▸ Exercise brief:
Transcribe each line of the material with no alterations.

** Information supplied follows **

import Summits.MatrixMultiplication.OmegaCensus.STPPCell22Checker
import Summits.MatrixMultiplication.OmegaCensus.STPPCell22TablesA
import Summits.MatrixMultiplication.OmegaCensus.STPPCell22Tables

/-!
# ω-census (abelian STPP census): cell-(2,2) certificate of the fifth leaf `{(2,2,2),(3,3,3)²} @ ℤ₆₁` — stage 2 rows (realisations of the 40 placements)

HONEST FRAMING (pub-omega census; verbatim): lottery ticket; floor = certified bounds/negative ranges.
Census STRUCTURE (seat pub-omega-stpp-1 gen 33, 2026-08-29), family (b2).  KERNEL rows (`decide +kernel`) / glue for the checkers of
`STPPCell22Checker.lean`; design and python ×1 DATUM in HOME `pub-omega-stpp-1-g33/FIFTH-LEAF.md`, generator `code/gen_cell22_rows.py`.
Nothing here is progress on `ω`.
-/

namespace Summit.MatrixMultiplication.OmegaCensus.CubeNB.S2

open Summit.MatrixMultiplication.OmegaCensus.CubeNB.Bits

/-- **Stage-2 row 1/4**: every realisation of the placements of part 1 is in the dead table. [folklore] -/
theorem plc22P1_real : (plc22P1.all (real22 61 zooNrm61 tbl22G)) = true := by decide +kernel

/-- **Stage-2 row 2/4**: every realisation of the placements of part 2 is in the dead table. [folklore] -/
theorem plc22P2_real : (plc22P2.all (real22 61 zooNrm61 tbl22G)) = true := by decide +kernel

/-- **Stage-2 row 3/4**: every realisation of the placements of part 3 is in the dead table. [folklore] -/
theorem plc22P3_real : (plc22P3.all (real22 61 zooNrm61 tbl22G)) = true := by decide +kernel

/-- **Stage-2 row 4/4**: every realisation of the placements of part 4 is in the dead table. [folklore] -/
theorem plc22P4_real : (plc22P4.all (real22 61 zooNrm61 tbl22G)) = true := by decide +kernel

/-- **Stage 2**: every realisation `(Y°, Z°)` of every listed placement is in `tbl22G`. [folklore] -/
theorem plc22_real : (plc22.all (real22 61 zooNrm61 tbl22G)) = true := by
  rw [plc22]
  simp only [List.all_append, Bool.and_eq_true]
  exact ⟨⟨⟨plc22P1_real, plc22P2_real⟩, plc22P3_real⟩, plc22P4_real⟩

/-- **Link row**: every pair of the grouped table occurs in the flat table. [folklore] -/
theorem tbl22G_sub : (tbl22G.all fun g => g.2.all fun z => tbl22F.any fun e => Nat.beq e.1 g.1 && Nat.beq e.2 z) = true := by decide +kernel

end Summit.MatrixMultiplication.OmegaCensus.CubeNB.S2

** End of Information supplied **

▸ Task answer:
import Summits.MatrixMultiplication.OmegaCensus.STPPCell22Checker
import Summits.MatrixMultiplication.OmegaCensus.STPPCell22TablesA
import Summits.MatrixMultiplication.OmegaCensus.STPPCell22Tables

/-!
# ω-census (abelian STPP census): cell-(2,2) certificate of the fifth leaf `{(2,2,2),(3,3,3)²} @ ℤ₆₁` — stage 2 rows (realisations of the 40 placements)

HONEST FRAMING (pub-omega census; verbatim): lottery ticket; floor = certified bounds/negative ranges.
Census STRUCTURE (seat pub-omega-stpp-1 gen 33, 2026-08-29), family (b2).  KERNEL rows (`decide +kernel`) / glue for the checkers of
`STPPCell22Checker.lean`; design and python ×1 DATUM in HOME `pub-omega-stpp-1-g33/FIFTH-LEAF.md`, generator `code/gen_cell22_rows.py`.
Nothing here is progress on `ω`.
-/

namespace Summit.MatrixMultiplication.OmegaCensus.CubeNB.S2

open Summit.MatrixMultiplication.OmegaCensus.CubeNB.Bits

/-- **Stage-2 row 1/4**: every realisation of the placements of part 1 is in the dead table. [folklore] -/
theorem plc22P1_real : (plc22P1.all (real22 61 zooNrm61 tbl22G)) = true := by decide +kernel

/-- **Stage-2 row 2/4**: every realisation of the placements of part 2 is in the dead table. [folklore] -/
theorem plc22P2_real : (plc22P2.all (real22 61 zooNrm61 tbl22G)) = true := by decide +kernel

/-- **Stage-2 row 3/4**: every realisation of the placements of part 3 is in the dead table. [folklore] -/
theorem plc22P3_real : (plc22P3.all (real22 61 zooNrm61 tbl22G)) = true := by decide +kernel

/-- **Stage-2 row 4/4**: every realisation of the placements of part 4 is in the dead table. [folklore] -/
theorem plc22P4_real : (plc22P4.all (real22 61 zooNrm61 tbl22G)) = true := by decide +kernel

/-- **Stage 2**: every realisation `(Y°, Z°)` of every listed placement is in `tbl22G`. [folklore] -/
theorem plc22_real : (plc22.all (real22 61 zooNrm61 tbl22G)) = true := by
  rw [plc22]
  simp only [List.all_append, Bool.and_eq_true]
  exact ⟨⟨⟨plc22P1_real, plc22P2_real⟩, plc22P3_real⟩, plc22P4_real⟩

/-- **Link row**: every pair of the grouped table occurs in the flat table. [folklore] -/
theorem tbl22G_sub : (tbl22G.all fun g => g.2.all fun z => tbl22F.any fun e => Nat.beq e.1 g.1 && Nat.beq e.2 z) = true := by decide +kernel

end Summit.MatrixMultiplication.OmegaCensus.CubeNB.S2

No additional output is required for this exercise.